- [EXERCISE AIM]: For each line below that contains the word "Theorems", return that line.

- [MATERIAL SUPPLIED]:
import Mathlib

/-!
# The extreme member of the cubic family is the one with a C² downstream contact

Algebraic heart of the `w → 0` selection rule of the steady zeroth-law programme (solo-blind paper
§24.17(7)(l)).  In the sharp (Thomas–Fermi) limit the leaf-intensity profile `Q ≥ 0` of the columnar
pattern satisfies `Q‴ = 1 - s²` on its support `[a, b]` with at least double zeros at both contacts;
these profiles form the *cubic family*
`Q_{a,b}(s) = -(s-a)²(s-b)²(s+2a+2b)/60` with `3a² + 4ab + 3b² = 10`.
Feasibility of the growth-rate defect as a nonnegative measure forbids a curvature jump at the
downstream contact `b`, i.e. forces a zero of multiplicity three there.  We record:

* `cubicFamily_normalForm`: on the family ellipse, `Q_{a,b}(s) = -s⁵/60 + s³/6 + (quadratic)`, so that
  indeed `Q‴ = 1 - s²`;
* `cubicFamily_tripleRoot_iff`: `(X - b)³ ∣ Q_{a,b}` iff `(b-a)²(2a+3b) = 0`;
* `extreme_member`: with `a < 0`, `a < b` this forces `a = -√6`, `b = 2√6/3` — the extreme member.
-/

namespace Summit.AnomalousDissipation.AnomalousDissipation.Theorems

open Polynomial

/-- The cubic-family profile with contacts `a < b` as a real polynomial. -/
noncomputable def cubicFamily (a b : ℝ) : Polynomial ℝ :=
  C (-1/60 : ℝ) * (X - C a) ^ 2 * (X - C b) ^ 2 * (X + C (2 * a + 2 * b))

/-- Pointwise form of the cubic-family profile. -/
theorem cubicFamily_eval (a b s : ℝ) :
    (cubicFamily a b).eval s = -(s - a) ^ 2 * (s - b) ^ 2 * (s + 2 * a + 2 * b) / 60 := by
  simp [cubicFamily]
  ring

/-- Normal form on the family ellipse `3a² + 4ab + 3b² = 10`: the profile is
`-s⁵/60 + s³/6 + γ s² + β s + α`, hence its third derivative is `1 - s²`. -/
theorem cubicFamily_normalForm (a b s : ℝ) (hfam : 3 * a ^ 2 + 4 * a * b + 3 * b ^ 2 = 10) :
    -(s - a) ^ 2 * (s - b) ^ 2 * (s + 2 * a + 2 * b) / 60
      = -s ^ 5 / 60 + s ^ 3 / 6 - (a + b) * (a ^ 2 + 3 * a * b + b ^ 2) / 30 * s ^ 2
        - a * b * (a * b - 4 * (a + b) ^ 2) / 60 * s - (a + b) * a ^ 2 * b ^ 2 / 30 := by
  linear_combination (s ^ 3 / 60) * hfam

/-- A zero of multiplicity three at the downstream contact `b` (a `C²` contact) holds iff
`(b - a)² (2a + 3b) = 0`. -/
theorem cubicFamily_tripleRoot_iff (a b : ℝ) :
    (X - C b) ^ 3 ∣ cubicFamily a b ↔ (b - a) ^ 2 * (2 * a + 3 * b) = 0 := by
  have hfac : cubicFamily a b
      = (X - C b) ^ 2 * (C (-1/60 : ℝ) * (X - C a) ^ 2 * (X + C (2 * a + 2 * b))) := by
    unfold cubicFamily; ring
  have hne : (X - C b) ^ 2 ≠ 0 := pow_ne_zero 2 (X_sub_C_ne_zero b)
  rw [hfac, pow_succ, mul_dvd_mul_iff_left hne, dvd_iff_isRoot, IsRoot.def]
  simp only [eval_mul, eval_C, eval_pow, eval_sub, eval_X, eval_add]
  constructor
  · intro h; nlinarith [h]
  · intro h; nlinarith [h]

/-- **The extreme member.** On the cubic family (`a < 0 < …`, `a < b`, ellipse relation), a `C²`
downstream contact forces `a = -√6` and `b = 2√6/3`. -/
theorem extreme_member (a b : ℝ) (ha : a < 0) (hab : a < b)
    (hfam : 3 * a ^ 2 + 4 * a * b + 3 * b ^ 2 = 10) (hC2 : (b - a) ^ 2 * (2 * a + 3 * b) = 0) :
    a = -Real.sqrt 6 ∧ b = 2 * Real.sqrt 6 / 3 := by
  have hba : (b - a) ^ 2 ≠ 0 := by positivity
  have hlin : 2 * a + 3 * b = 0 := by
    rcases mul_eq_zero.mp hC2 with h | h
    · exact absurd h hba
    · exact h
  have hb : b = -(2 * a) / 3 := by linarith
  have ha2 : a ^ 2 = 6 := by
    rw [hb] at hfam; nlinarith [hfam]
  have h6 : Real.sqrt 6 ^ 2 = 6 := Real.sq_sqrt (by norm_num)
  have hs : 0 < Real.sqrt 6 := Real.sqrt_pos.mpr (by norm_num)
  have hprod : (a + Real.sqrt 6) * (a - Real.sqrt 6) = 0 := by nlinarith [ha2, h6]
  have ha' : a = -Real.sqrt 6 := by
    rcases mul_eq_zero.mp hprod with h | h
    · linarith
    · linarith
  refine ⟨ha', ?_⟩
  rw [hb, ha']; ring

/-- Conversely the extreme member lies on the family ellipse and has the `C²` contact. -/
theorem extreme_member_onFamily :
    3 * (-Real.sqrt 6) ^ 2 + 4 * (-Real.sqrt 6) * (2 * Real.sqrt 6 / 3)
        + 3 * (2 * Real.sqrt 6 / 3) ^ 2 = 10
      ∧ (2 * Real.sqrt 6 / 3 - -Real.sqrt 6) ^ 2 * (2 * -Real.sqrt 6 + 3 * (2 * Real.sqrt 6 / 3)) = 0 := by
  have h6 : Real.sqrt 6 ^ 2 = 6 := Real.sq_sqrt (by norm_num)
  constructor
  · nlinarith [h6]
  · ring

end Summit.AnomalousDissipation.AnomalousDissipation.Theorems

- [THE COMPLETED TASK]:
namespace Summit.AnomalousDissipation.AnomalousDissipation.Theorems
end Summit.AnomalousDissipation.AnomalousDissipation.Theorems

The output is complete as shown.